§ **AIM OF THE EXERCISE**
Reproduce only what lies between the first line of the material below and the line containing "moves a principal", with both of those lines included and every line kept exact.

§ **INPUT DATA**
/-! ### §0 The TWISTED mover: a representative of `[ι₁w, d′a₀]` with a principal marking over `[C.J v₂, C.b a₂ · u]` -/

set_option maxHeartbeats 400000 in
/-- **THE TWISTED MOVER** (★ `UnitaryCurve.exists_mover_of_mk_eq_mk_frame` with a central factor `u` commuting with `C.b(K)`): if `[v₂, a₂] = [v₀, a₀]` in
`Sh_{Kc}`, and `q′` moves a principal `r₂` over the TWISTED class `[C.J v₂, C.b a₂ · u]` with the moved frame reading `M₂ = q′⁻¹ρ₀q′`, then
`q₂ := (bq γ)⁻¹ · q′` (for the `γ ∈ GU(ℚ)` with `γ v₀ ∝ v₂`, `γ a₀ Kc = a₂ Kc`) satisfies `q₂_ℝ⁻¹ (C.J v₀) q₂_ℝ = J₂`, `q₂_𝔸 · r₂ K_δ(N) = C.b a₀ · u K_δ(N)` and
`M₂ = q₂⁻¹ρ₀q₂` ((D-lin) `C.bq_comm_ρ₀`). [cite: Milne2005ShimuraVarieties, §5 (5.1) p. 56, Lemma 5.13 p. 57] [cite: Deligne1971TravauxShimura, Déf. 3.13 p. 141] -/
theorem exists_twistedMover (C : AuxChartGS F ι₁ Jstar K₀ S Kc Fi τE Φ) (u : ↥(gspFinAdelic C.δ))
    (hu : ∀ k' : GSAdele F Jstar, C.b k' * u = u * C.b k')
    {v₂ : Fin 2 → ℂ} (hv₂ : v₂ ∈ negCone (Jstar.map ι₁)) (a₂ : GSAdele F Jstar)
    {v₀ : Fin 2 → ℂ} (hv₀ : v₀ ∈ negCone (Jstar.map ι₁)) (a₀ : GSAdele F Jstar)
    (h : ShimuraSetGS.mk F Jstar ι₁ Kc.1.1 v₂ hv₂ a₂ = ShimuraSetGS.mk F Jstar ι₁ Kc.1.1 v₀ hv₀ a₀)
    {J₂ : C0pm C.δ} {r₂ : ↥(gspFinAdelic C.δ)} (q' : ↥(gspRational C.δ))
    (hJ₂ : conjJ (((gspRationalToReal C.δ q')⁻¹ : ↥(gspReal C.δ)) : GL (Fin C.g ⊕ Fin C.g) ℝ) (C.J v₂) =
      (J₂ : Matrix (Fin C.g ⊕ Fin C.g) (Fin C.g ⊕ Fin C.g) ℝ))
    (hq' : gspRationalToFinAdelic C.δ q' • ((r₂ : ↥(gspFinAdelic C.δ)) : ↥(gspFinAdelic C.δ) ⧸ principalLevelSubgroup C.δ C.N) =
      ((C.b a₂ * u : ↥(gspFinAdelic C.δ)) : ↥(gspFinAdelic C.δ) ⧸ principalLevelSubgroup C.δ C.N))
    (M₂ : 𝓞 F → Matrix (Fin C.g ⊕ Fin C.g) (Fin C.g ⊕ Fin C.g) ℤ)
    (hM₂ : ∀ b : 𝓞 F, (M₂ b).map (Int.cast : ℤ → ℚ) =
      (((q'⁻¹ : ↥(gspRational C.δ)) : GL (Fin C.g ⊕ Fin C.g) ℚ) : Matrix (Fin C.g ⊕ Fin C.g) (Fin C.g ⊕ Fin C.g) ℚ) * (C.ρ₀ b).map (Int.cast : ℤ → ℚ) *
        (((q' : ↥(gspRational C.δ)) : GL (Fin C.g ⊕ Fin C.g) ℚ) : Matrix (Fin C.g ⊕ Fin C.g) (Fin C.g ⊕ Fin C.g) ℚ)) :
    ∃ q₂ : ↥(gspRational C.δ),
      conjJ (((gspRationalToReal C.δ q₂)⁻¹ : ↥(gspReal C.δ)) : GL (Fin C.g ⊕ Fin C.g) ℝ) (C.J v₀) =
          (J₂ : Matrix (Fin C.g ⊕ Fin C.g) (Fin C.g ⊕ Fin C.g) ℝ) ∧
        gspRationalToFinAdelic C.δ q₂ • ((r₂ : ↥(gspFinAdelic C.δ)) : ↥(gspFinAdelic C.δ) ⧸ principalLevelSubgroup C.δ C.N) =
          ((C.b a₀ * u : ↥(gspFinAdelic C.δ)) : ↥(gspFinAdelic C.δ) ⧸ principalLevelSubgroup C.δ C.N) ∧
        ∀ b : 𝓞 F, (M₂ b).map (Int.cast : ℤ → ℚ) =
          (((q₂⁻¹ : ↥(gspRational C.δ)) : GL (Fin C.g ⊕ Fin C.g) ℚ) : Matrix (Fin C.g ⊕ Fin C.g) (Fin C.g ⊕ Fin C.g) ℚ) * (C.ρ₀ b).map (Int.cast : ℤ → ℚ) *
            (((q₂ : ↥(gspRational C.δ)) : GL (Fin C.g ⊕ Fin C.g) ℚ) : Matrix (Fin C.g ⊕ Fin C.g) (Fin C.g ⊕ Fin C.g) ℚ) := by
  have h0 := (ShimuraSetGS.mk_eq_mk_iff F Jstar ι₁ Kc.1.1 v₂ v₀ hv₂ hv₀ a₂ a₀).1 h
  obtain ⟨gq, hgq⟩ := h0
  obtain ⟨c, hc, hγv, hγa⟩ := hgq
  -- `C.J v₂ = (bq gq)_ℝ · C.J v₀ · (bq gq)_ℝ⁻¹`
  have hmem : ((ratToGLℂ F Jstar ι₁ gq : GL (Fin 2) ℂ) : Matrix (Fin 2) (Fin 2) ℂ) *ᵥ v₀ ∈ negCone (Jstar.map ι₁) := by
    simpa only [one_smul] using smul_ratToGLℂ_mulVec_mem_negCone F Jstar ι₁ gq one_ne_zero hv₀
  have hJv : C.J v₂ = conjJ ((gspRationalToReal C.δ (C.bq gq) : ↥(gspReal C.δ)) : GL (Fin C.g ⊕ Fin C.g) ℝ) (C.J v₀) := by
    rw [← hγv, C.hJsmul c hc _ hmem, C.hJrat gq v₀ hv₀]
  -- `a₂ = gq a₀ k′`, `k′ ∈ Kc`, so `C.b a₂ · u = (bq gq)_𝔸 · (C.b a₀ · u) · C.b k′` with `C.b k′ ∈ K_δ(N)` (the central `u` commutes with `C.b k′`)
  have hk : (rationalToFinAdelic (↥(maximalRealSubfield F)) F (IsCMField.complexConj F) 2 Jstar gq * a₀)⁻¹ * a₂ ∈ Kc.1.1 := by
    have h' := hγa
    rw [MulAction.Quotient.smul_coe, smul_eq_mul] at h'
    exact QuotientGroup.eq.1 h'
  have hba : C.b a₂ * u = gspRationalToFinAdelic C.δ (C.bq gq) * (C.b a₀ * u) *
      C.b ((rationalToFinAdelic (↥(maximalRealSubfield F)) F (IsCMField.complexConj F) 2 Jstar gq * a₀)⁻¹ * a₂) := by
    rw [← C.hb, mul_assoc, mul_assoc, ← hu, ← mul_assoc, ← mul_assoc, ← map_mul, ← map_mul, mul_inv_cancel_left]
  have hbk : C.b ((rationalToFinAdelic (↥(maximalRealSubfield F)) F (IsCMField.complexConj F) 2 Jstar gq * a₀)⁻¹ * a₂) ∈
      principalLevelSubgroup C.δ C.N := C.hle hk
  refine ⟨(C.bq gq)⁻¹ * q', ?_, ?_, fun b => ?_⟩
  · rw [map_mul, map_inv, _root_.mul_inv_rev, inv_inv, Subgroup.coe_mul, conjJ_mul, ← hJv]
    exact hJ₂
  · rw [map_mul, map_inv, mul_smul, hq', MulAction.Quotient.smul_coe, smul_eq_mul, hba, mul_assoc, inv_mul_cancel_left]
    exact QuotientGroup.mk_mul_of_mem _ hbk
  · have hgqρ : (((C.bq gq : ↥(gspRational C.δ)) : GL (Fin C.g ⊕ Fin C.g) ℚ) : Matrix (Fin C.g ⊕ Fin C.g) (Fin C.g ⊕ Fin C.g) ℚ) *
          (C.ρ₀ b).map (Int.cast : ℤ → ℚ) *
        ((((C.bq gq)⁻¹ : ↥(gspRational C.δ)) : GL (Fin C.g ⊕ Fin C.g) ℚ) : Matrix (Fin C.g ⊕ Fin C.g) (Fin C.g ⊕ Fin C.g) ℚ) =
        (C.ρ₀ b).map (Int.cast : ℤ → ℚ) := by
      rw [C.bq_comm_ρ₀ gq b, Matrix.mul_assoc, Subgroup.coe_inv, Units.mul_inv, Matrix.mul_one]
    have key : ((((q')⁻¹ : ↥(gspRational C.δ)) : GL (Fin C.g ⊕ Fin C.g) ℚ) : Matrix (Fin C.g ⊕ Fin C.g) (Fin C.g ⊕ Fin C.g) ℚ) *
          (((C.bq gq : ↥(gspRational C.δ)) : GL (Fin C.g ⊕ Fin C.g) ℚ) : Matrix (Fin C.g ⊕ Fin C.g) (Fin C.g ⊕ Fin C.g) ℚ) *
          (C.ρ₀ b).map (Int.cast : ℤ → ℚ) *
          (((((C.bq gq)⁻¹ : ↥(gspRational C.δ)) : GL (Fin C.g ⊕ Fin C.g) ℚ) : Matrix (Fin C.g ⊕ Fin C.g) (Fin C.g ⊕ Fin C.g) ℚ) *
            (((q' : ↥(gspRational C.δ)) : GL (Fin C.g ⊕ Fin C.g) ℚ) : Matrix (Fin C.g ⊕ Fin C.g) (Fin C.g ⊕ Fin C.g) ℚ)) =
        ((((q')⁻¹ : ↥(gspRational C.δ)) : GL (Fin C.g ⊕ Fin C.g) ℚ) : Matrix (Fin C.g ⊕ Fin C.g) (Fin C.g ⊕ Fin C.g) ℚ) *
          (C.ρ₀ b).map (Int.cast : ℤ → ℚ) *
          (((q' : ↥(gspRational C.δ)) : GL (Fin C.g ⊕ Fin C.g) ℚ) : Matrix (Fin C.g ⊕ Fin C.g) (Fin C.g ⊕ Fin C.g) ℚ) := by
      rw [show ((((q')⁻¹ : ↥(gspRational C.δ)) : GL (Fin C.g ⊕ Fin C.g) ℚ) : Matrix (Fin C.g ⊕ Fin C.g) (Fin C.g ⊕ Fin C.g) ℚ) *
            (((C.bq gq : ↥(gspRational C.δ)) : GL (Fin C.g ⊕ Fin C.g) ℚ) : Matrix (Fin C.g ⊕ Fin C.g) (Fin C.g ⊕ Fin C.g) ℚ) *
            (C.ρ₀ b).map (Int.cast : ℤ → ℚ) *
            (((((C.bq gq)⁻¹ : ↥(gspRational C.δ)) : GL (Fin C.g ⊕ Fin C.g) ℚ) : Matrix (Fin C.g ⊕ Fin C.g) (Fin C.g ⊕ Fin C.g) ℚ) *
              (((q' : ↥(gspRational C.δ)) : GL (Fin C.g ⊕ Fin C.g) ℚ) : Matrix (Fin C.g ⊕ Fin C.g) (Fin C.g ⊕ Fin C.g) ℚ)) =
          ((((q')⁻¹ : ↥(gspRational C.δ)) : GL (Fin C.g ⊕ Fin C.g) ℚ) : Matrix (Fin C.g ⊕ Fin C.g) (Fin C.g ⊕ Fin C.g) ℚ) *
            ((((C.bq gq : ↥(gspRational C.δ)) : GL (Fin C.g ⊕ Fin C.g) ℚ) : Matrix (Fin C.g ⊕ Fin C.g) (Fin C.g ⊕ Fin C.g) ℚ) *
              (C.ρ₀ b).map (Int.cast : ℤ → ℚ) *
              ((((C.bq gq)⁻¹ : ↥(gspRational C.δ)) : GL (Fin C.g ⊕ Fin C.g) ℚ) : Matrix (Fin C.g ⊕ Fin C.g) (Fin C.g ⊕ Fin C.g) ℚ)) *
            (((q' : ↥(gspRational C.δ)) : GL (Fin C.g ⊕ Fin C.g) ℚ) : Matrix (Fin C.g ⊕ Fin C.g) (Fin C.g ⊕ Fin C.g) ℚ) by
          simp only [Matrix.mul_assoc], hgqρ]
    rw [hM₂ b, _root_.mul_inv_rev, inv_inv, Subgroup.coe_mul, Subgroup.coe_mul, Units.val_mul, Units.val_mul, key]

§ **THE ANSWER**
/-! ### §0 The TWISTED mover: a representative of `[ι₁w, d′a₀]` with a principal marking over `[C.J v₂, C.b a₂ · u]` -/

set_option maxHeartbeats 400000 in
/-- **THE TWISTED MOVER** (★ `UnitaryCurve.exists_mover_of_mk_eq_mk_frame` with a central factor `u` commuting with `C.b(K)`): if `[v₂, a₂] = [v₀, a₀]` in
`Sh_{Kc}`, and `q′` moves a principal `r₂` over the TWISTED class `[C.J v₂, C.b a₂ · u]` with the moved frame reading `M₂ = q′⁻¹ρ₀q′`, then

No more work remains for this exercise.